[Date Prev][Date Next][Thread Prev][Thread Next][Date Index][Thread Index]

[Python-Dev] Have a big machine and spare time? Here's a possible Python bug.

On Fri, 24 May 2019 14:23:21 +0200
Thomas Wouters <thomas at python.org> wrote:
> On Thu, May 23, 2019 at 5:15 PM Steve Dower <steve.dower at python.org> wrote:
> > On 23May2019 0542, Inada Naoki wrote:  
> > > 1. perf shows 95% of CPU time is eaten by _PyObject_Free, not kernel  
> > space.  
> > > 2. This loop is cleary hot:
> > >  
> > https://github.com/python/cpython/blob/51aa35e9e17eef60d04add9619fe2a7eb938358c/Objects/obmalloc.c#L1816-L1819  
> > >
> > > I can attach the process by gdb and I confirmed many arenas have
> > > same nfreepools.  
> >
> > It's relatively easy to test replacing our custom allocators with the
> > system ones, yes? Can we try those to see whether they have the same
> > characteristic?
> >
> > Given the relative amount of investment over the last 19 years [1], I
> > wouldn't be surprised if most system ones are at least as good for our
> > needs now. Certainly Windows HeapAlloc has had serious improvements in
> > that time to help with fragmentation and small allocations.
> >  
> FYI, and I've mentioned this at PyCon to a few people (might've been you,
> Steve, I don't remember) -- but at Google we've experimented with disabling
> obmalloc when using TCMalloc (a faster and thread-aware malloc, which makes
> a huge difference within Google when dealing with multi-threaded C++
> libraries), both using the usual Python benchmarks and real-world code with
> real-world workloads (a core part of YouTube, for example), all on Linux.
> There's still a significant benefit to using obmalloc when using glibc's
> malloc, and also a noticeable benefit when using TCMalloc.
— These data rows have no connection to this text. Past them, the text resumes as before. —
import Mathlib
import HarnessLib
import Literature.Computability.AlgebraicComplexity.PatternExpressions
import Literature.ModelTheory.FiniteModelTheory.CkEquivHomCount
import Summits.ValiantsHypothesis.ValiantsHypothesis.Theorems.MonotoneRestorationMonotoneRestorationQPLinearWidthDefs
import Summits.ValiantsHypothesis.ValiantsHypothesis.Theorems.MonotoneRestorationOrbitRestorationQPSimpleGraphCut
import Summits.ValiantsHypothesis.ValiantsHypothesis.Theorems.MonotoneRestorationMonotoneRestorationQPLinearWidthSmallWitnessRung

/-!
# Route MonotoneRestoration, crux `MonotoneRestorationQP` (stmt-15886), line `linear_width` —
# THE SMALL-WITNESS RUNG WITH A SIMPLE-GRAPH INPUT (pebble-game currency)

Helper file (`--supports stmt-ValiantsHypothesis-15886`), def-free.

`SmallWitnessRung.qpOrbitSymm_of_smallWitness` (p840965) closes the rung "degree `≤ N / g(polylog N)`" of the graded
family `WidthRung` modulo the WEIGHTED small-witness distinguishing hypothesis (W1)_g: patterns of treewidth `≥ g(k)` are
distinguished by `HomIndist (g k) k`-pairs of points of `ℂ^{g(k)×g(k)}`.  By the tree's dictionary
(`SimpleGraphCut.eval_indicator_homPoly`: `hom_{E,m}` at the `0/1` adjacency matrix of a simple graph `X` counts graph
homomorphisms `patternGraph E →g X`; `SimpleGraphCut.homIndist_indicator_of_ckEquiv`: `C^k`-equivalent simple graphs
have `HomIndist m k`-related adjacency matrices, Dvořák's theorem PROVED in the tree) the weighted hypothesis follows from
a purely finite-model-theoretic one:

  (W1-simple)_g : for every `k`, every bipartite pattern without isolated vertices whose pattern graph has treewidth
                  `≥ g(k)` has different numbers of homomorphisms into two `C^k`-EQUIVALENT simple graphs on `g(k)`
                  vertices (Hella's bijective `k`-pebble game, tree `CkEquiv`).

* `smallWitness_of_simpleGraphWitness` — (W1-simple)_g ⇒ (W1)_g;
* `qpOrbitSymm_of_simpleGraphSmallWitness` — **THE SMALL-WITNESS RUNG, SIMPLE-GRAPH INPUT**: under (W1-simple)_g with
  `g k ≤ (k+2)^e`, every matrix-symmetric family determined at width `(log₂ N + c₀)^c₀` with
  `deg f_N · g((log₂ N + c₀)^c₀) ≤ N` has `QPOrbitSymm`.

What (W1-simple)_g is in print (honest label): for SIMPLE hosts, "treewidth `≥ k` is homomorphism-distinguishing
closed" is Neuen 2024 / Dawar–Pago–Seppelt 2025 Thm 7.3 with witnesses the CFI graphs of the pattern itself (size
exponential in the pattern, NOT small); the SMALL-witness form needs witnesses depending on `k` only — CFI graphs over a
`poly(k)`-grid (size `poly(k)`, `C^k`-equivalent since the grid has treewidth `≥ k`) together with a transfer of
distinguishability from a grid MINOR of the pattern (polynomial grid-minor theorem, Chekuri–Chuzhoy 2016; oddomorphisms,
Roberson 2022).  None of this is in the tree; (W1-simple)_g is a HYPOTHESIS here.  No stub closed; the rung `θ₁`, the
cruxes and VP ≠ VNP are NOT moved.
[cite: DawarPagoSeppelt2025, Thm 7.3, Thm 7.9; Dvorak2010, Thm 6; DawarWilsenach2025, §3.3]
-/

set_option linter.dupNamespace false

noncomputable section

open scoped Classical

namespace Summit.ValiantsHypothesis.ValiantsHypothesis.Theorems.SmallWitnessRung

open MvPolynomial Finset
open Literature.Computability.AlgebraicComplexity
open Literature.ModelTheory.FiniteModelTheory
open Summit.ValiantsHypothesis.ValiantsHypothesis.Theorems.MonotoneRestorationQPLinearWidth

/-- **(W1-simple) ⇒ (W1)**: small `C^k`-equivalent simple-graph witnesses with different homomorphism counts from the
pattern graph give small weighted `HomIndist`-witnesses distinguishing the homomorphism polynomial (their `0/1`
adjacency matrices). [cite: Dvorak2010, Thm 6; DwivediPagoSeppelt2026, eq. (1)] -/
theorem smallWitness_of_simpleGraphWitness (g : ℕ → ℕ)
    (hW : ∀ (k a b : ℕ) (E : Multiset (Fin a × Fin b)),
      (∀ u : Fin a, ∃ x ∈ E, x.1 = u) → (∀ v : Fin b, ∃ x ∈ E, x.2 = v) →
      g k ≤ Literature.Combinatorics.SimpleGraph.treewidth (patternGraph E) →
      ∃ X Y : SimpleGraph (Fin (g k)), CkEquiv k X Y ∧
        Nat.card (patternGraph E →g X) ≠ Nat.card (patternGraph E →g Y))
    (k a b : ℕ) (E : Multiset (Fin a × Fin b))
    (hrow : ∀ u : Fin a, ∃ x ∈ E, x.1 = u) (hcol : ∀ v : Fin b, ∃ x ∈ E, x.2 = v)
    (htw : g k ≤ Literature.Combinatorics.SimpleGraph.treewidth (patternGraph E)) :
    ∃ z z' : Fin (g k) × Fin (g k) → ℂ, HomIndist (g k) k z z' ∧
      eval z (homPoly E (g k) ℂ) ≠ eval z' (homPoly E (g k) ℂ) := by
  obtain ⟨X, Y, hXY, hne⟩ := hW k a b E hrow hcol htw
  refine ⟨Set.indicator {ij : Fin (g k) × Fin (g k) | X.Adj ij.1 ij.2} 1,
    Set.indicator {ij : Fin (g k) × Fin (g k) | Y.Adj ij.1 ij.2} 1,
    SimpleGraphCut.homIndist_indicator_of_ckEquiv hXY, ?_⟩
  rw [SimpleGraphCut.eval_indicator_homPoly, SimpleGraphCut.eval_indicator_homPoly]
  exact_mod_cast hne

/-- **THE SMALL-WITNESS RUNG WITH A SIMPLE-GRAPH INPUT.**  Under (W1-simple)_g with `g k ≤ (k+2)^e`: every
matrix-symmetric family `f` determined at width `(log₂ N + c₀)^c₀` at every level and of degree
`deg f_N ≤ N / g((log₂ N + c₀)^c₀)` has square-symmetric circuits of quasi-polynomial orbit size.
[cite: DawarPagoSeppelt2025, Thm 7.3, Thm 7.9; Dvorak2010, Thm 6; DawarWilsenach2025, §3.3] -/
theorem qpOrbitSymm_of_simpleGraphSmallWitness (g : ℕ → ℕ) (e : ℕ) (hg : ∀ k, g k ≤ (k + 2) ^ e)
    (hW : ∀ (k a b : ℕ) (E : Multiset (Fin a × Fin b)),
      (∀ u : Fin a, ∃ x ∈ E, x.1 = u) → (∀ v : Fin b, ∃ x ∈ E, x.2 = v) →
      g k ≤ Literature.Combinatorics.SimpleGraph.treewidth (patternGraph E) →
      ∃ X Y : SimpleGraph (Fin (g k)), CkEquiv k X Y ∧
        Nat.card (patternGraph E →g X) ≠ Nat.card (patternGraph E →g Y))
    (f : (n : ℕ) → MvPolynomial (Fin n × Fin n) ℂ) (hsym : IsMatrixSymmetric f) (c₀ : ℕ)
    (hdet : ∀ (n : ℕ) (A B : Fin n × Fin n → ℂ), HomIndist n ((Nat.log 2 n + c₀) ^ c₀) A B →
      eval A (f n) = eval B (f n))
    (hdeg : ∀ n : ℕ, (f n).totalDegree * g ((Nat.log 2 n + c₀) ^ c₀) ≤ n) :
    QPOrbitSymm f :=
  qpOrbitSymm_of_smallWitness g e hg
    (fun k a b E hrow hcol htw => smallWitness_of_simpleGraphWitness g hW k a b E hrow hcol htw)
    f hsym c₀ hdet hdeg

/-! ### Status of the hypothesis and the width-free form (appended)

PRECISE STATUS OF (W1-simple)_g (correction of the wording above, after re-reading Dawar–Pago–Seppelt 2025 §7.1.1).
For a FIXED width `k`, Thm 7.3 loc. cit. (with Prop. 7.4 for fixed bipartitions and Dvořák's theorem) gives exactly
(W1-simple) at `k` with SOME witness size `g(k)` — the bound `f(χ) = χ·(N_k·2^{N_k−1} + 1)` at chromatic number `χ = 2`,
where `N_k` is the largest minimal forbidden minor of treewidth `< k` (Robertson–Seymour; not explicit).  So
(W1-simple)_g is IN PRINT for a non-explicit `g`, and the paper's dichotomy (Thm 7.9) is the BOUNDED-width regime.  The
rung of this line lives at POLYLOGARITHMIC width `k = (log₂ N + c₀)^c₀`, where `qpOrbitSymm_of_simpleGraphSmallWitness`
needs `g` POLYNOMIAL (`g k ≤ (k+2)^e`, so that `g(k)` is again a polylogarithm and `deg f_N · g(k) ≤ N` is a sublinear
degree budget): THAT quantitative form is NOT in print — the natural route (polynomial grid-minor theorem, CFI graphs
over a bounded-degree grid-like minor, oddomorphism transfer à la Roberson 2022 replacing the forbidden-minor step of
Thm 7.3) is an unverified assembly.  The theorem below records what the in-print, non-explicit `g` gives: NARROWNESS of
`f_N` at width `g((log₂ N + c₀)^c₀)` (no circuit bound claimed).
-/

/-- **Width-free form (in-print-shaped input).**  Under (W1-simple)_g for an ARBITRARY `g`, a matrix-symmetric family
determined at width `(log₂ N + c₀)^c₀` with `deg f_N · g((log₂ N + c₀)^c₀) ≤ N` is, at level `N`, a linear combination
of homomorphism polynomials of patterns of treewidth `< g((log₂ N + c₀)^c₀)`.  (With `g` polynomial this width is a
polylogarithm and K2/K3 compile it into quasi-polynomial orbits: `qpOrbitSymm_of_simpleGraphSmallWitness`.)
[cite: DawarPagoSeppelt2025, Thm 7.3, Prop 7.4, Thm 7.11; Dvorak2010, Thm 6] -/
theorem mem_narrowSpan_of_simpleGraphWitness (g : ℕ → ℕ)
    (hW : ∀ (k a b : ℕ) (E : Multiset (Fin a × Fin b)),
      (∀ u : Fin a, ∃ x ∈ E, x.1 = u) → (∀ v : Fin b, ∃ x ∈ E, x.2 = v) →
      g k ≤ Literature.Combinatorics.SimpleGraph.treewidth (patternGraph E) →
      ∃ X Y : SimpleGraph (Fin (g k)), CkEquiv k X Y ∧
        Nat.card (patternGraph E →g X) ≠ Nat.card (patternGraph E →g Y))
    (f : (n : ℕ) → MvPolynomial (Fin n × Fin n) ℂ) (hsym : IsMatrixSymmetric f) (c₀ : ℕ)
    (hdet : ∀ (n : ℕ) (A B : Fin n × Fin n → ℂ), HomIndist n ((Nat.log 2 n + c₀) ^ c₀) A B →
      eval A (f n) = eval B (f n))
    (N : ℕ) (hdeg : (f N).totalDegree * g ((Nat.log 2 N + c₀) ^ c₀) ≤ N) :
    f N ∈ Submodule.span ℂ
      {q : MvPolynomial (Fin N × Fin N) ℂ | ∃ (a b : ℕ) (E : Multiset (Fin a × Fin b)),
        Literature.Combinatorics.SimpleGraph.treewidth
            (SimpleGraph.fromRel fun u v : Fin a ⊕ Fin b => ∃ e ∈ E, u = Sum.inl e.1 ∧ v = Sum.inr e.2) <
              g ((Nat.log 2 N + c₀) ^ c₀) ∧
          q = homPoly E N ℂ} := by
  obtain ⟨M, a, b, E, α, -, hdeg', -, hrow, hcol, hiso, hfe⟩ :=
    IsolationAnyLevel.exists_nonIso_expansion_of_matrixSymmetric (f N) (hsym N)
  have hdet' : ∀ A B : Fin N × Fin N → ℂ, HomIndist N ((Nat.log 2 N + c₀) ^ c₀) A B →
      eval A (∑ i, C (α i) * homPoly (E i) N ℂ) = eval B (∑ i, C (α i) * homPoly (E i) N ℂ) := by
    intro A B hAB
    rw [← hfe]
    exact hdet N A B hAB
  rw [hfe]
  exact IsolationAnyLevel.mem_narrowSpan_of_determined_of_distinguishable₂
    (K := g ((Nat.log 2 N + c₀) ^ c₀)) hdeg a b E α hdeg' hrow hcol hiso hdet'
    fun i hk => smallWitness_of_simpleGraphWitness g hW _ (a i) (b i) (E i) (hrow i) (hcol i) hk

end Summit.ValiantsHypothesis.ValiantsHypothesis.Theorems.SmallWitnessRung

end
There are
> certainly cases where it doesn't matter much, and there may even be cases
> where the overhead of obmalloc isn't worth it, but I do believe it's still
> a firm net benefit.

Interesting that a 20-year simple allocator (obmalloc) is able to do
better than the sophisticated TCMalloc.

(well, of course, obmalloc doesn't have to worry about concurrent
scenarios, which explains some of the simplicity)